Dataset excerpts
========================================

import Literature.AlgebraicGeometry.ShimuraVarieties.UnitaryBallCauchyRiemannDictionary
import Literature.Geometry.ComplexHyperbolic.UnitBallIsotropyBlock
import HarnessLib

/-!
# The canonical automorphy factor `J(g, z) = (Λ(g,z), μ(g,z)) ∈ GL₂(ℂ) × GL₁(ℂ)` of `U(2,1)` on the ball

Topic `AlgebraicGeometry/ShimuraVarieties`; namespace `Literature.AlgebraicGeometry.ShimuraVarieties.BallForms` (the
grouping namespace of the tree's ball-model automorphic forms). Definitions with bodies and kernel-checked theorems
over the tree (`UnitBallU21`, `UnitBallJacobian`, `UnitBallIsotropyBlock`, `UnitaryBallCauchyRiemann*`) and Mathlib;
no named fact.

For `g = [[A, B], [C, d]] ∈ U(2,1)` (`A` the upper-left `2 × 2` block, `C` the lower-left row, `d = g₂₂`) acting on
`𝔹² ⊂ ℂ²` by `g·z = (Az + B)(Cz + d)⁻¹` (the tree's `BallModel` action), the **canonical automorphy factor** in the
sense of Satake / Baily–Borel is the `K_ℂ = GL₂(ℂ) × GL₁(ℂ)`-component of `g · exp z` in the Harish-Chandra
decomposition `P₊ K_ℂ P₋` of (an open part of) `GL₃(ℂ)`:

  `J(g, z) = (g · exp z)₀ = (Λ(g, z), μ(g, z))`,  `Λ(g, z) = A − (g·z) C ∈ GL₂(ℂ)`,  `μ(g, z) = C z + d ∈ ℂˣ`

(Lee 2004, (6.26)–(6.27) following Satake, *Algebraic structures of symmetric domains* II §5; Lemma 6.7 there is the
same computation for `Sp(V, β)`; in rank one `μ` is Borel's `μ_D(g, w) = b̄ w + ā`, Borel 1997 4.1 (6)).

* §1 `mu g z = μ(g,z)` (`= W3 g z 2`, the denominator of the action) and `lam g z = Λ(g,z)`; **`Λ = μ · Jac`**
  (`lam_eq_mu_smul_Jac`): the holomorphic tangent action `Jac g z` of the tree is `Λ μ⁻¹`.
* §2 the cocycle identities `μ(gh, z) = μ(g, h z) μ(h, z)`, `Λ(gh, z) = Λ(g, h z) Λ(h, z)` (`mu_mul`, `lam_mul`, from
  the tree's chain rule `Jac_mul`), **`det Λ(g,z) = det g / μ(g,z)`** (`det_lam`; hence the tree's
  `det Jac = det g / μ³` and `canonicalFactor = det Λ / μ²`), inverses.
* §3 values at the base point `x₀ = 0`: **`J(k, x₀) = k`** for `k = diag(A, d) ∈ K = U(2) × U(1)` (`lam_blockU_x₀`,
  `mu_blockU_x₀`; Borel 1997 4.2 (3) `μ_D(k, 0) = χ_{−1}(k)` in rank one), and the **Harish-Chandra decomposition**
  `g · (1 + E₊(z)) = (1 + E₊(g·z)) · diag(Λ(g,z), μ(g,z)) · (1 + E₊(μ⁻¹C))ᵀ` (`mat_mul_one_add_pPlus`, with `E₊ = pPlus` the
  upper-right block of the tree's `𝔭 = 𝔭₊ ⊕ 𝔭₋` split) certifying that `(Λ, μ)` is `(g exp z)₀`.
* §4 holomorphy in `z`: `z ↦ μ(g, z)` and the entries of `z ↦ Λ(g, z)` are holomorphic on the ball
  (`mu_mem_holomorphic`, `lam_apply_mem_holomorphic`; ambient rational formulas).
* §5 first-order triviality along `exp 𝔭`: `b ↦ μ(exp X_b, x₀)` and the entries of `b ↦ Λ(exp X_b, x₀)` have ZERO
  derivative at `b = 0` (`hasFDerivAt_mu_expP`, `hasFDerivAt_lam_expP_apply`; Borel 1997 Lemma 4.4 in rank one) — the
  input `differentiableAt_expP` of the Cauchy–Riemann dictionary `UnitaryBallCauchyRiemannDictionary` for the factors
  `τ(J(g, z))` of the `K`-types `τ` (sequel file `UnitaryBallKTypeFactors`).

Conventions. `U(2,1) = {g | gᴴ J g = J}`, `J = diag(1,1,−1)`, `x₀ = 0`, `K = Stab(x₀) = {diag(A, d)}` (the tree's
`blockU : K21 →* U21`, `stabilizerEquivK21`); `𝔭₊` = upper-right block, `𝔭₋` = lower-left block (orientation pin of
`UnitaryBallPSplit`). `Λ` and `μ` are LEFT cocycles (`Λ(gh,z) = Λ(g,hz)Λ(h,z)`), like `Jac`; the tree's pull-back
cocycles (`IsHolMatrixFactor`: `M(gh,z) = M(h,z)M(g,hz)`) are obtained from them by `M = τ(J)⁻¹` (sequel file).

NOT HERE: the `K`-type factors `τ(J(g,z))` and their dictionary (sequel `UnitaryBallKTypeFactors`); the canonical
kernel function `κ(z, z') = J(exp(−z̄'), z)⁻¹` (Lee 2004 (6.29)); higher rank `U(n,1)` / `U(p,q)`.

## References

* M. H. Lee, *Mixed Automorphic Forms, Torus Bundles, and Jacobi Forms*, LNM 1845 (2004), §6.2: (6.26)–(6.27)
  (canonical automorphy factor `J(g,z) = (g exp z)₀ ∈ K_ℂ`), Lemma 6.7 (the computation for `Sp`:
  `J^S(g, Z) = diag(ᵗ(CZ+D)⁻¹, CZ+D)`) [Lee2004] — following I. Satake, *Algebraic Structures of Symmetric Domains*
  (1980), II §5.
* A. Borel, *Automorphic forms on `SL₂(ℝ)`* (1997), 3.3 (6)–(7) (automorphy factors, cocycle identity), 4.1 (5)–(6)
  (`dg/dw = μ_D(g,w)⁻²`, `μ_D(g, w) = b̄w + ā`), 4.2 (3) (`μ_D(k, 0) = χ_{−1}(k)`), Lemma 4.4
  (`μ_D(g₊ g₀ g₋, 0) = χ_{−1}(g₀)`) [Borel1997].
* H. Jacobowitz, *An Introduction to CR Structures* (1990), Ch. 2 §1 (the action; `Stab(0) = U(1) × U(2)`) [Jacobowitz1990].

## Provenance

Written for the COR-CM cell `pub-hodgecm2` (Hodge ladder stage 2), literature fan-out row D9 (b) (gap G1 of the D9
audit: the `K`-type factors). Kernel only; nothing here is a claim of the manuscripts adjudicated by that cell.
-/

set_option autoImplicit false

========================================

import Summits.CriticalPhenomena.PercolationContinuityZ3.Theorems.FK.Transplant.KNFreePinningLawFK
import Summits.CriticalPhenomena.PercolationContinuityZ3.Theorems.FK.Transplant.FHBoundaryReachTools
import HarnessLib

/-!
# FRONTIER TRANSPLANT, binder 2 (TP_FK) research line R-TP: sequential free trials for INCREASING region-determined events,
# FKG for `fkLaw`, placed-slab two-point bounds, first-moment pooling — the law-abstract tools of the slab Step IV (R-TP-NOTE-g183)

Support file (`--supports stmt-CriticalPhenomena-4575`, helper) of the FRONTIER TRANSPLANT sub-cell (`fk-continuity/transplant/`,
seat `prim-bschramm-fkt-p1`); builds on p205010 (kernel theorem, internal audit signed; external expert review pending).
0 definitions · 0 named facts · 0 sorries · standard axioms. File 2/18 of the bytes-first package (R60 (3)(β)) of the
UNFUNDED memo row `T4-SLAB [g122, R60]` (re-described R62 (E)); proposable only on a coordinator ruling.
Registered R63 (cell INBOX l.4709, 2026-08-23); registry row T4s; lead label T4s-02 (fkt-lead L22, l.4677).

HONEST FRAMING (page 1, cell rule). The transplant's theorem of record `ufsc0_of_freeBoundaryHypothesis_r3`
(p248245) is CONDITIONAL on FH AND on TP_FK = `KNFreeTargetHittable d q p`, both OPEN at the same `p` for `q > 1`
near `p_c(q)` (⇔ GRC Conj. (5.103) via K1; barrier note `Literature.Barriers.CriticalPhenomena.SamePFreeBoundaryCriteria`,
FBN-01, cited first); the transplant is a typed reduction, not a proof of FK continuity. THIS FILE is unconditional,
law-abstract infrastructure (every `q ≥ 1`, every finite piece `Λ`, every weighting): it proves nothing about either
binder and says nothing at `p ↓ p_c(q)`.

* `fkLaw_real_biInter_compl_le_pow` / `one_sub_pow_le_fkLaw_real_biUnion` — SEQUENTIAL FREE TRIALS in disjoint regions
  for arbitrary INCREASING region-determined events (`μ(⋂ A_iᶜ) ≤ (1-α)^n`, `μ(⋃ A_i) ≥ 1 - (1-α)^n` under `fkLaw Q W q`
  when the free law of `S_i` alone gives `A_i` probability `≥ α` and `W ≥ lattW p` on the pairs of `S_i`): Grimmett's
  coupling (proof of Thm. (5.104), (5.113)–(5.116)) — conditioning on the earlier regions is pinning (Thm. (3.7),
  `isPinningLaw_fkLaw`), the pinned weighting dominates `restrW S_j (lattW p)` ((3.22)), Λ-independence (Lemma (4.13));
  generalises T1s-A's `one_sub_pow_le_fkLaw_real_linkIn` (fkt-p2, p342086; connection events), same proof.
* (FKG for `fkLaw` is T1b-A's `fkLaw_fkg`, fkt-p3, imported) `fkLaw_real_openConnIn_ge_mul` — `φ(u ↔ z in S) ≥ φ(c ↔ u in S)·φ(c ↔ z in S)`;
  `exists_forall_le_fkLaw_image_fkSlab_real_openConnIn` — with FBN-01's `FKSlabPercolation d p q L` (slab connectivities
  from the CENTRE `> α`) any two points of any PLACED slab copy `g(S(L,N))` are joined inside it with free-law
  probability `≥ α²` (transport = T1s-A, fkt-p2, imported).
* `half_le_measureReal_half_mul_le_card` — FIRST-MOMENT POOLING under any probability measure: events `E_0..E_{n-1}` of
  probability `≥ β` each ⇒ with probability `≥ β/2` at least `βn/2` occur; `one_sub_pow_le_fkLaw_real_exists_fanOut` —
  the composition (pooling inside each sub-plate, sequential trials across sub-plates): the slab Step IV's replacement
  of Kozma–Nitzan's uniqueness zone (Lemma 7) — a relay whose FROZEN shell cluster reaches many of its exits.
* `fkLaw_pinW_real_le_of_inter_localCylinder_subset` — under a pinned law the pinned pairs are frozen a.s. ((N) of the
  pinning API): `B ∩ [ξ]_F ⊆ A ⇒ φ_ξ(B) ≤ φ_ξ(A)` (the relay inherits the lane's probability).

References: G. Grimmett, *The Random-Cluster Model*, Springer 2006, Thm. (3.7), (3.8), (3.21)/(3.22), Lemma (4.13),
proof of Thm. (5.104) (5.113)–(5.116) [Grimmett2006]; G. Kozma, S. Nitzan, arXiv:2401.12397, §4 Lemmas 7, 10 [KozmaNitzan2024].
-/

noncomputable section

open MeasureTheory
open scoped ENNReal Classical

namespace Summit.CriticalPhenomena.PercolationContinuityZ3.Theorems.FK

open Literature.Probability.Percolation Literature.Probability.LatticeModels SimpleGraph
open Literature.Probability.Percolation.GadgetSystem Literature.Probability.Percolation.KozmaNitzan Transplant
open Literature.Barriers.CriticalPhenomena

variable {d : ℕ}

========================================

§ **What is needed**: I'd like the lines above from the one with "(Lee 2004 (6.29));" up to and including the one with "## Provenance" copied exactly, with no other lines.

§ **Result below**:
kernel function `κ(z, z') = J(exp(−z̄'), z)⁻¹` (Lee 2004 (6.29)); higher rank `U(n,1)` / `U(p,q)`.

## References

* M. H. Lee, *Mixed Automorphic Forms, Torus Bundles, and Jacobi Forms*, LNM 1845 (2004), §6.2: (6.26)–(6.27)
  (canonical automorphy factor `J(g,z) = (g exp z)₀ ∈ K_ℂ`), Lemma 6.7 (the computation for `Sp`:
  `J^S(g, Z) = diag(ᵗ(CZ+D)⁻¹, CZ+D)`) [Lee2004] — following I. Satake, *Algebraic Structures of Symmetric Domains*
  (1980), II §5.
* A. Borel, *Automorphic forms on `SL₂(ℝ)`* (1997), 3.3 (6)–(7) (automorphy factors, cocycle identity), 4.1 (5)–(6)
  (`dg/dw = μ_D(g,w)⁻²`, `μ_D(g, w) = b̄w + ā`), 4.2 (3) (`μ_D(k, 0) = χ_{−1}(k)`), Lemma 4.4
  (`μ_D(g₊ g₀ g₋, 0) = χ_{−1}(g₀)`) [Borel1997].
* H. Jacobowitz, *An Introduction to CR Structures* (1990), Ch. 2 §1 (the action; `Stab(0) = U(1) × U(2)`) [Jacobowitz1990].

## Provenance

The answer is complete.